To generate a sequence of prompts, separate sentences with periods and provide matching durations:

kimodo_gen "A person walks forward. A person turns left and waves." \
--duration "4.0 3.0" \
--output output/walk_turn_wave

Kimodo blends the prompt segments together. Use --num_transition_frames to control the transition length.

Use Constraints

Kimodo can condition generation with constraint JSON files.

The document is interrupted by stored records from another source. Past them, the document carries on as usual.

import Summits.CriticalPhenomena.Ising3D.TaylorHalfStripPos
import Mathlib.Tactic.Linarith
import Mathlib.Tactic.Positivity
import Mathlib.Tactic.Ring
import HarnessLib

/-!
# Half-strip positivity checker, version 2: Taylor-shift sign test for the unbounded part
(cell `pub-ising3x`, seat recog-1 gen 11; gate (g2) — replaces the Cauchy bound of `halfStripPos`, which is far too
crude for real Λ = 11 tables (MEASURED: columns alternate in sign with magnitude ratios ≈ 70 per degree, so the
Cauchy switch point would be ≈ 10⁸); here the unbounded part is decided per θ-cell by shifting the `P`-polynomial
to `P₁` and checking the signs of the shifted interval coefficients)

HONEST FRAMING: lottery ticket; floor = tightest certified 3D Ising CFT bounds; no exact-solution
claim without a proof.

`halfStripPos2 S H P₀ ⟨θhi, P₁, nθ, dP⟩`: for each of the `nθ` uniform cells of `[0, θhi]` the columns of `H` are
enclosed (`colEncl`), giving an interval polynomial in `P`; (U) its Taylor shift to `P₁` (`shiftI`) must have a
positive constant coefficient and non-negative higher coefficients (lower ends) ⇒ `G > 0` for `P ≥ P₁`;
(B) `posOn` on `[P₀, P₁]` (skipped if `P₁ ≤ P₀`). **`halfStripPos2_sound`**: same statement as `halfStripPos_sound`.
Elementary (Moore 1966 Ch. 3). [folklore]
-/

namespace Summit.CriticalPhenomena.Ising3D

open Finset
open Literature.Analysis.ValidatedNumerics Literature.Analysis.ValidatedNumerics.PolyMP
open Literature.Analysis.ValidatedNumerics.NumericsMP (MI)

/-! ### Sign test on an interval polynomial -/

/-- All lower ends non-negative. [folklore] -/
def allLoNonneg (P : IPoly) : Bool := P.all fun I => decide (0 ≤ I.lo)

/-- [folklore] -/
theorem evalR_nonneg_of_allLoNonneg {S : ℕ} (hS : 0 < S) : ∀ {as : List ℝ} {P : IPoly}, PMem S as P →
    allLoNonneg P = true → ∀ {y : ℝ}, 0 ≤ y → 0 ≤ evalR as y
  | _, _, List.Forall₂.nil, _, y, _ => le_rfl
  | _, _, List.Forall₂.cons (a := a) (b := I) ha hP, h, y, hy => by
      simp only [allLoNonneg, List.all_cons, Bool.and_eq_true, decide_eq_true_eq] at h
      have ha0 : 0 ≤ a := by
        have h1 : (I.lo : ℝ) ≤ a * S := ha.1
        have h2 : (0 : ℝ) ≤ I.lo := by exact_mod_cast h.1
        have hSpos : (0 : ℝ) < S := by exact_mod_cast hS
        nlinarith
      have ih := evalR_nonneg_of_allLoNonneg hS hP (by simpa [allLoNonneg] using h.2) hy
      rw [evalR_cons]
      positivity

/-- Positive constant coefficient and non-negative rest. [folklore] -/
def posLead (P : IPoly) : Bool :=
  match P with
  | [] => false
  | I :: rest => decide (0 < I.lo) && allLoNonneg rest

/-- [folklore] -/
theorem evalR_pos_of_posLead {S : ℕ} (hS : 0 < S) {as : List ℝ} {P : IPoly} (h : PMem S as P)
    (hc : posLead P = true) {y : ℝ} (hy : 0 ≤ y) : 0 < evalR as y := by
  match as, P, h with
  | [], [], _ => simp [posLead] at hc
  | a :: as, I :: rest, List.Forall₂.cons ha hP =>
    simp only [posLead, Bool.and_eq_true, decide_eq_true_eq] at hc
    have ha0 : 0 < a := by
      have h1 : (I.lo : ℝ) ≤ a * S := ha.1
      have h2 : (0 : ℝ) < I.lo := by exact_mod_cast hc.1
      have hSpos : (0 : ℝ) < S := by exact_mod_cast hS
      nlinarith
    have hrest := evalR_nonneg_of_allLoNonneg hS hP hc.2 hy
    rw [evalR_cons]
    positivity

/-! ### The checker -/

/-- Per θ-cell test: tail by the shifted-sign test at `P₁`, box part by `posOn` on `[P₀, P₁]`. [folklore] -/
def cellOK (S : ℕ) (H : IPoly2) (M : ℕ) (P0 P1 c h : ℚ) (dP : ℕ) : Bool :=
  posLead (shiftI S (colEncl S H M c h) (PolyMP.ofRat S P1)) &&
    (decide (P1 ≤ P0) || posOn S dP (colEncl S H M c h) P0 P1)

/-- **Half-strip checker v2** (module docstring). [folklore] -/
def halfStripPos2 (S : ℕ) (H : IPoly2) (P0 : ℚ) (prm : HSParams) : Bool :=
  decide (0 < prm.θhi) && decide (0 < prm.nθ) &&
    (List.range prm.nθ).all fun k =>
      cellOK S H (effCols H (rowMax2I H)) P0 prm.P1
        (prm.θhi * (2 * (k : ℚ) + 1) / (2 * (prm.nθ : ℚ))) (prm.θhi / (2 * (prm.nθ : ℚ))) prm.dP

/-- **Soundness of the v2 checker.** [folklore] -/
theorem halfStripPos2_sound {S : ℕ} (hS : 0 < S) {G : List (List ℝ)} {H : IPoly2} (hG : PMem2 S G H)
    {P0 : ℚ} {prm : HSParams} (h : halfStripPos2 S H P0 prm = true) {P θ : ℝ} (hP : (P0 : ℝ) ≤ P)
    (hθ0 : 0 ≤ θ) (hθ1 : θ ≤ prm.θhi) : 0 < eval2 G P θ := by
  have hsz : rowMax2 G ≤ rowMax2I H := (rowMax2_eq_of_pmem2 hG).le
  simp only [halfStripPos2, Bool.and_eq_true, decide_eq_true_eq] at h
  obtain ⟨⟨hη, hn⟩, hall⟩ := h
  set M := effCols H (rowMax2I H) with hM
  -- locate the θ-cell
  have hnR : (0 : ℝ) < prm.nθ := by exact_mod_cast hn
  have hn1 : prm.nθ - 1 + 1 = prm.nθ := Nat.sub_add_cancel hn
  obtain ⟨k, hk, hk1, hk2⟩ := exists_mem_gridCell (fun k : ℕ => (prm.θhi : ℝ) * k / prm.nθ) (prm.nθ - 1)
    (Δ := θ) (by simpa using hθ0) (by
      show θ ≤ (prm.θhi : ℝ) * ((prm.nθ - 1 + 1 : ℕ) : ℝ) / prm.nθ
      rw [hn1, mul_div_assoc, div_self hnR.ne', mul_one]; exact hθ1)
  have hk1' : (prm.θhi : ℝ) * k / prm.nθ ≤ θ := hk1
  have hk2' : θ ≤ (prm.θhi : ℝ) * ((k : ℝ) + 1) / prm.nθ := by
    have : θ ≤ (prm.θhi : ℝ) * ((k + 1 : ℕ) : ℝ) / prm.nθ := hk2
    push_cast at this; exact this
  have hkn : k < prm.nθ := by omega
  have hcell := List.all_eq_true.mp hall k (List.mem_range.mpr hkn)
  simp only [cellOK, Bool.and_eq_true, Bool.or_eq_true, decide_eq_true_eq] at hcell
  obtain ⟨htail, hbox⟩ := hcell
  have hid1 : (prm.θhi : ℝ) * (2 * (k : ℝ) + 1) / (2 * prm.nθ) - prm.θhi / (2 * prm.nθ) =
      (prm.θhi : ℝ) * k / prm.nθ := by field_simp; ring
  have hid2 : (prm.θhi : ℝ) * (2 * (k : ℝ) + 1) / (2 * prm.nθ) + prm.θhi / (2 * prm.nθ) =
      (prm.θhi : ℝ) * ((k : ℝ) + 1) / prm.nθ := by field_simp; ring
  have hc : |θ - ((prm.θhi * (2 * (k : ℚ) + 1) / (2 * (prm.nθ : ℚ)) : ℚ) : ℝ)| ≤
      ((prm.θhi / (2 * (prm.nθ : ℚ)) : ℚ) : ℝ) := by
    push_cast; rw [abs_le]; constructor <;> linarith
  have hh0 : (0 : ℚ) ≤ prm.θhi / (2 * (prm.nθ : ℚ)) := by
    have : (0 : ℚ) < prm.nθ := by exact_mod_cast hn
    positivity
  have hpm := pmem_colEncl hS hG M hh0 hc
  have hcv : evalR (colVals G M θ) P = eval2 G P θ := evalR_colVals_eff hS hG hsz P θ
  rw [← hcv]
  by_cases hPP : (prm.P1 : ℝ) ≤ P
  · -- unbounded part: shift to P₁, signs
    have hsh := pmem_shiftI hS (mem_ofRat S prm.P1) hpm
    have hpos := evalR_pos_of_posLead hS hsh htail (y := P - prm.P1) (by linarith)
    rwa [evalR_shiftR, show (prm.P1 : ℝ) + (P - prm.P1) = P by ring] at hpos
  · have hlt : P < (prm.P1 : ℝ) := lt_of_not_ge hPP
    rcases hbox with hvac | hposk
    · exact absurd ((show ((prm.P1 : ℚ) : ℝ) ≤ (P0 : ℝ) by exact_mod_cast hvac).trans hP) hPP
    · have hP0P1 : P0 ≤ prm.P1 := by
        have : (P0 : ℝ) ≤ prm.P1 := hP.trans hlt.le
        exact_mod_cast this
      exact posOn_sound hS hposk hP0P1 hpm hP hlt.le

end Summit.CriticalPhenomena.Ising3D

Constraints can be saved from the interactive demo or written manually using NVIDIA's constraint format.

Example:

kimodo_gen "A person walks forward and picks something up from the ground." \
--model Kimodo-SOMA-RP-v1 \
--duration 5.0 \
--constraints kimodo/assets/demo/examples/kimodo-soma-rp/03_full_body_keyframes/constraints.json \
--output output/pickup_motion

Launch the Interactive Demo

The interactive demo provides a browser UI for prompt timelines, constraints, visualization, saving, and loading motions.

Start the demo:

kimodo_demo

Open:

http://localhost:7860

With Docker:

docker compose up demo

To start both the demo and text encoder:

docker compose up

Output Files

Kimodo's default output is an .npz motion file. When multiple samples are generated, files are saved with suffixes such as _00, _01, and so on.

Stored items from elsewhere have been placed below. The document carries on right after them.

/-- **Pattern (1,0) of `Stmt.pieceKill`.** A one-piece exact-support design with a medium slot (`h+1 ≤ s₁ < 1+h+C(h,2)`), a narrow
slot (`1 ≤ s₂ ≤ h`) and `n = (s₁+1)(s₂+1)` columns has an injective row family on which every table is singular (`h ≥ 2^40`). -/
theorem pieceKill_pattern10 (h D N n : ℕ) (hh : 2 ^ 40 ≤ h) (S : Fin 1 → Fin D → Finset (Fin N))
    (e : Fin n → Fin 1 × (Fin D → Option (Fin N))) (he : Function.Injective e)
    (hlive : ∀ c : Fin 1 × (Fin D → Option (Fin N)),
      c ∈ Set.range e ↔ ∀ (f : Fin D) (j : Fin N), c.2 f = some j → j ∈ S c.1 f)
    (f₁ f₂ : Fin D) (hf : f₁ ≠ f₂)
    (hs₁ : h + 1 ≤ (S 0 f₁).card) (hs₁c : (S 0 f₁).card < ∑ i ∈ Finset.range 3, h.choose i)
    (hs₂ : 1 ≤ (S 0 f₂).card) (hs₂h : (S 0 f₂).card ≤ h)
    (hn : n = ((S 0 f₁).card + 1) * ((S 0 f₂).card + 1)) :
    ∃ v : Fin n → Finset (Fin h), Function.Injective v ∧
      ∀ T : Fin 1 → Option (Fin D × Fin N) → Fin h → ℂ,
        (Matrix.of fun x x' : Fin n => ∏ a ∈ v x,
          (T (e x').1 none a + ∑ f : Fin D, ((e x').2 f).elim 0 fun j => T (e x').1 (some (f, j)) a)).det = 0 := by
  classical
  set s₁ := (S 0 f₁).card with hs₁def
  set s₂ := (S 0 f₂).card with hs₂def
  -- `2·C(h,≤2) = h² + h + 2`
  have hc₂ : 2 * ∑ i ∈ Finset.range 3, h.choose i = h * h + h + 2 := by
    have h1 := Nat.descFactorial_eq_factorial_mul_choose h 2
    have h2 : h.descFactorial 2 = (h - 1) * h := by simp [Nat.descFactorial_succ]
    simp only [Nat.factorial_two] at h1
    simp only [Finset.sum_range_succ, Finset.sum_range_zero, Nat.choose_zero_right, Nat.choose_one_right, zero_add]
    obtain ⟨k, rfl⟩ : ∃ k, h = k + 1 := ⟨h - 1, by omega⟩
    rw [show k + 1 - 1 = k by omega] at h2
    nlinarith [h1, h2]
  -- the two integer square roots
  obtain ⟨q, hq1, hq2⟩ : ∃ q, q * q ≤ 2 * s₁ ∧ 2 * s₁ < (q + 1) * (q + 1) :=
    ⟨Nat.sqrt (2 * s₁), Nat.sqrt_le _, Nat.lt_succ_sqrt _⟩
  obtain ⟨b, hb1, hb2⟩ : ∃ b, b * b ≤ s₁ ∧ s₁ < (b + 1) * (b + 1) := ⟨Nat.sqrt s₁, Nat.sqrt_le _, Nat.lt_succ_sqrt _⟩
  have hqh : q ≤ h := by
    have : q * q < (h + 1) * (h + 1) := by nlinarith
    exact Nat.lt_succ_iff.mp (Nat.mul_self_lt_mul_self_iff.mp this)
  have hbh : b ≤ h := by
    have : b * b < (h + 1) * (h + 1) := by nlinarith
    exact Nat.lt_succ_iff.mp (Nat.mul_self_lt_mul_self_iff.mp this)
  by_cases hL2 : (s₂ - 3) ^ 3 < 6 * ((s₁ + 1) * (s₂ + 1))
  swap
  · -- L2: levels (1,1) inside `a = s₂ - 1`, rows ≤ 3
    push Not at hL2
    have ha : s₂ - 1 ≤ h := by omega
    have hnC3 : n ≤ (s₂ - 1).choose 3 := by
      have h1 := Nat.pow_sub_le_descFactorial (s₂ - 1) 3
      rw [Nat.descFactorial_eq_factorial_mul_choose, show Nat.factorial 3 = 6 by rfl,
        show s₂ - 1 + 1 - 3 = s₂ - 3 by omega] at h1
      have : 6 * n ≤ 6 * (s₂ - 1).choose 3 := by rw [hn]; exact hL2.trans h1
      omega
    refine leaf_allSmall h D N n 1 1 (s₂ - 1) S e he hlive f₁ f₂ hf ha (hnC3.trans (Nat.choose_le_two_pow _ 3))
      (hnC3.trans (Finset.single_le_sum (f := fun i => (s₂ - 1).choose i) (fun i _ => Nat.zero_le _)
        (Finset.mem_range.mpr (by norm_num)))) ?_ ?_
    · simp [Finset.sum_range_succ]; omega
    · simp [Finset.sum_range_succ]; omega
  by_cases hL3 : q ≤ s₂ ∧ 7 * (s₂ + 1) ≤ s₁
  · -- L3: levels (2,1) inside `a = q - 1`, rows ≤ 4
    obtain ⟨hqs, h7⟩ := hL3
    have hq10 : 2 ^ 10 ≤ q := sqrt_lb q s₁ hq2 (by omega)
    have ha : q - 1 ≤ h := by omega
    have hnC4 : n ≤ (q - 1).choose 4 := by
      have h1 := Nat.pow_sub_le_descFactorial (q - 1) 4
      rw [Nat.descFactorial_eq_factorial_mul_choose, show Nat.factorial 4 = 24 by rfl,
        show q - 1 + 1 - 4 = q - 4 by omega] at h1
      have : 24 * n ≤ 24 * (q - 1).choose 4 := by rw [hn]; exact (arith11_lopsided s₁ s₂ q hq10 hq1 hq2 h7).trans h1
      omega
    refine leaf_allSmall h D N n 2 1 (q - 1) S e he hlive f₁ f₂ hf ha (hnC4.trans (Nat.choose_le_two_pow _ 4))
      (hnC4.trans (Finset.single_le_sum (f := fun i => (q - 1).choose i) (fun i _ => Nat.zero_le _)
        (Finset.mem_range.mpr (by norm_num)))) ?_ ?_
    · exact sum_choose_three_le_of_sq (q - 1) s₁
        (lev2_of_sq (q - 1) s₁ (by rw [show q - 1 + 1 = q by omega]; exact hq1) (by omega))
    · simp [Finset.sum_range_succ]; omega
  by_cases hL4 : s₂ < q ∧ 24 * ((s₁ + 1) * (s₂ + 1)) ≤ (s₂ - 4) ^ 4
  · -- L4: levels (2,1) inside `a = s₂ - 1`, rows ≤ 4
    obtain ⟨hsq, h24⟩ := hL4
    have ha : s₂ - 1 ≤ h := by omega
    have hnC4 : n ≤ (s₂ - 1).choose 4 := by
      have h1 := Nat.pow_sub_le_descFactorial (s₂ - 1) 4
      rw [Nat.descFactorial_eq_factorial_mul_choose, show Nat.factorial 4 = 24 by rfl,
        show s₂ - 1 + 1 - 4 = s₂ - 4 by omega] at h1
      have : 24 * n ≤ 24 * (s₂ - 1).choose 4 := by rw [hn]; exact h24.trans h1
      omega
    refine leaf_allSmall h D N n 2 1 (s₂ - 1) S e he hlive f₁ f₂ hf ha (hnC4.trans (Nat.choose_le_two_pow _ 4))
      (hnC4.trans (Finset.single_le_sum (f := fun i => (s₂ - 1).choose i) (fun i _ => Nat.zero_le _)
        (Finset.mem_range.mpr (by norm_num)))) ?_ ?_
    · exact sum_choose_three_le_of_sq (s₂ - 1) s₁
        (lev2_of_sq (s₂ - 1) s₁ (by rw [show s₂ - 1 + 1 = s₂ by omega]; exact (Nat.mul_le_mul hsq.le hsq.le).trans hq1)
          (by omega))
    · simp [Finset.sum_range_succ]; omega
  · -- L5: levels (2,0) inside `b = ⌊√s₁⌋`, RANK form
    have h3 : 3 * (s₂ + 3) ≤ b := cover10 s₁ s₂ q b (by omega) hq1 hq2 hb2 hL2 hL3 hL4
    exact leaf_rank20 h D N n b S e he hlive f₁ f₂ hf hbh (sqrt_lb' b s₁ hb2 (by omega)) hb1 hb2 hs₂ h3 hn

Common output formats include:

Model typeOutput formatNotes
SOMA.npzContains global joint positions, rotations, contacts, root positions, and heading information.
SOMA.bvhAvailable with the --bvh flag. Use this export for Soma-retargeter.
G1.csvMuJoCo qpos CSV with root pose and G1 joint values.
SMPL-X.npzAMASS-style SMPL-X output.

For AI Sapiens, treat Kimodo output as source motion. Convert or retarget it into the AI Sapiens motion format before attempting to execute it on the robot.

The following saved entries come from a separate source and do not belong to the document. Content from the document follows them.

/-- On the window the clamped family is the family. [folklore] -/
theorem clampFam_eq {T : ℝ} (W : Fin m → ℤ → ℝ → ℝ) {t : ℝ} (ht : t ∈ Icc 0 T) (j : Fin m) (k : ℤ) :
    clampFam T W j k t = W j k t := by
  simp only [clampFam, clampTime_of_mem ht]

/-- The clamped family inherits the window bound. [folklore] -/
theorem abs_clampFam_le {T M : ℝ} (hT : 0 ≤ T) {W : Fin m → ℤ → ℝ → ℝ} (hWb : ∀ j k, ∀ t ∈ Icc 0 T, |W j k t| ≤ M)
    (j : Fin m) (k : ℤ) (t : ℝ) : |clampFam T W j k t| ≤ M :=
  hWb j k _ (clampTime_mem hT t)

/-- **A window solution is Lipschitz in time** (mean value theorem with `|Ẇ| = |Q(W)| ≤ ‖α‖₁M²` inside the window).
[cite: Tao2016AveragedNS, §4 (4.8); folklore] -/
theorem lipschitzOn_of_windowSol (𝕊 : Finset (ℤ × ℤ × ℤ)) (α : Fin m → Fin m → Fin m → ℤ × ℤ × ℤ → ℝ)
    {W : Fin m → ℤ → ℝ → ℝ} {M T : ℝ} (hWc : ∀ j k, ContinuousOn (W j k) (Icc 0 T))
    (hW : ∀ j k, ∀ t ∈ Ioo 0 T, HasDerivAt (W j k) (quadTermOn 𝕊 0 α W j k t) t)
    (hWb : ∀ j k, ∀ t ∈ Icc 0 T, |W j k t| ≤ M) (j : Fin m) (k : ℤ) {t s : ℝ} (ht : t ∈ Icc 0 T)
    (hs : s ∈ Icc 0 T) : |W j k t - W j k s| ≤ tableAbsSum 𝕊 α * M ^ 2 * |t - s| := by
  -- reduce to s < t by symmetry
  wlog hst : s < t generalizing s t
  · rcases eq_or_lt_of_le (not_lt.mp hst) with h | h
    · rw [h]; simp
    · have h' := this hs ht h
      rw [abs_sub_comm (W j k s) (W j k t), abs_sub_comm s t] at h'
      exact h'
  obtain ⟨c, hc, hceq⟩ := exists_hasDerivAt_eq_slope (W j k) (fun x => quadTermOn 𝕊 0 α W j k x) hst
    ((hWc j k).mono (Icc_subset_Icc hs.1 ht.2)) (fun x hx => hW j k x ⟨hs.1.trans_lt hx.1, hx.2.trans_le ht.2⟩)
  have hcI : c ∈ Icc 0 T := ⟨hs.1.trans hc.1.le, hc.2.le.trans ht.2⟩
  have hQ : |quadTermOn 𝕊 0 α W j k c| ≤ tableAbsSum 𝕊 α * M ^ 2 :=
    abs_quadTermOn_zero_le_tableAbsSum 𝕊 α (fun j' k' => hWb j' k' c hcI) j k
  have hts : 0 < t - s := by linarith
  have e : W j k t - W j k s = quadTermOn 𝕊 0 α W j k c * (t - s) := by
    rw [hceq]; field_simp
  rw [e, abs_mul]
  exact mul_le_mul_of_nonneg_right hQ (abs_nonneg _)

Soma-retargeter Export Setting

When preparing Kimodo output for Soma-retargeter, export the motion as BVH and leave the standard T-pose option unchecked.

Useful CLI Options

OptionDescription
--modelKimodo model checkpoint to use.
--durationMotion duration in seconds. For multiple prompts, pass space-separated durations in quotes.
--outputOutput file or folder stem.
--num_samplesNumber of motion variations to generate.
--seedSeed for reproducible generation.
--constraintsPath to a constraints JSON file.
--bvhExport BVH alongside NPZ for SOMA models.
--bvh_standard_tposeExport BVH with the standard T-pose rest pose. Do not enable this option when exporting for Soma-retargeter.
--no-postprocessDisable post-processing such as foot-skate cleanup and constraint optimization.

Check all options with:

kimodo_gen --help

AI Sapiens Workflow

Use the following workflow when preparing Kimodo motion for AI Sapiens:

  1. Generate source motion in Kimodo with a SOMA model, such as Kimodo-SOMA-RP-v1.
  2. Preview the motion in the Kimodo interactive demo.
  3. Export the generated SOMA motion as .bvh with the standard T-pose option unchecked.
  4. Retarget the exported BVH motion data with Soma-retargeter.
  5. Test the motion in simulation before running it on hardware.
  6. Execute on the robot only after confirming joint limits, balance, contacts, and safety behavior.
warning

Do not execute generated Kimodo motion directly on AI Sapiens hardware. Create the motion with a SOMA model, export it, retarget it with Soma-retargeter, and validate the result before running it on the robot.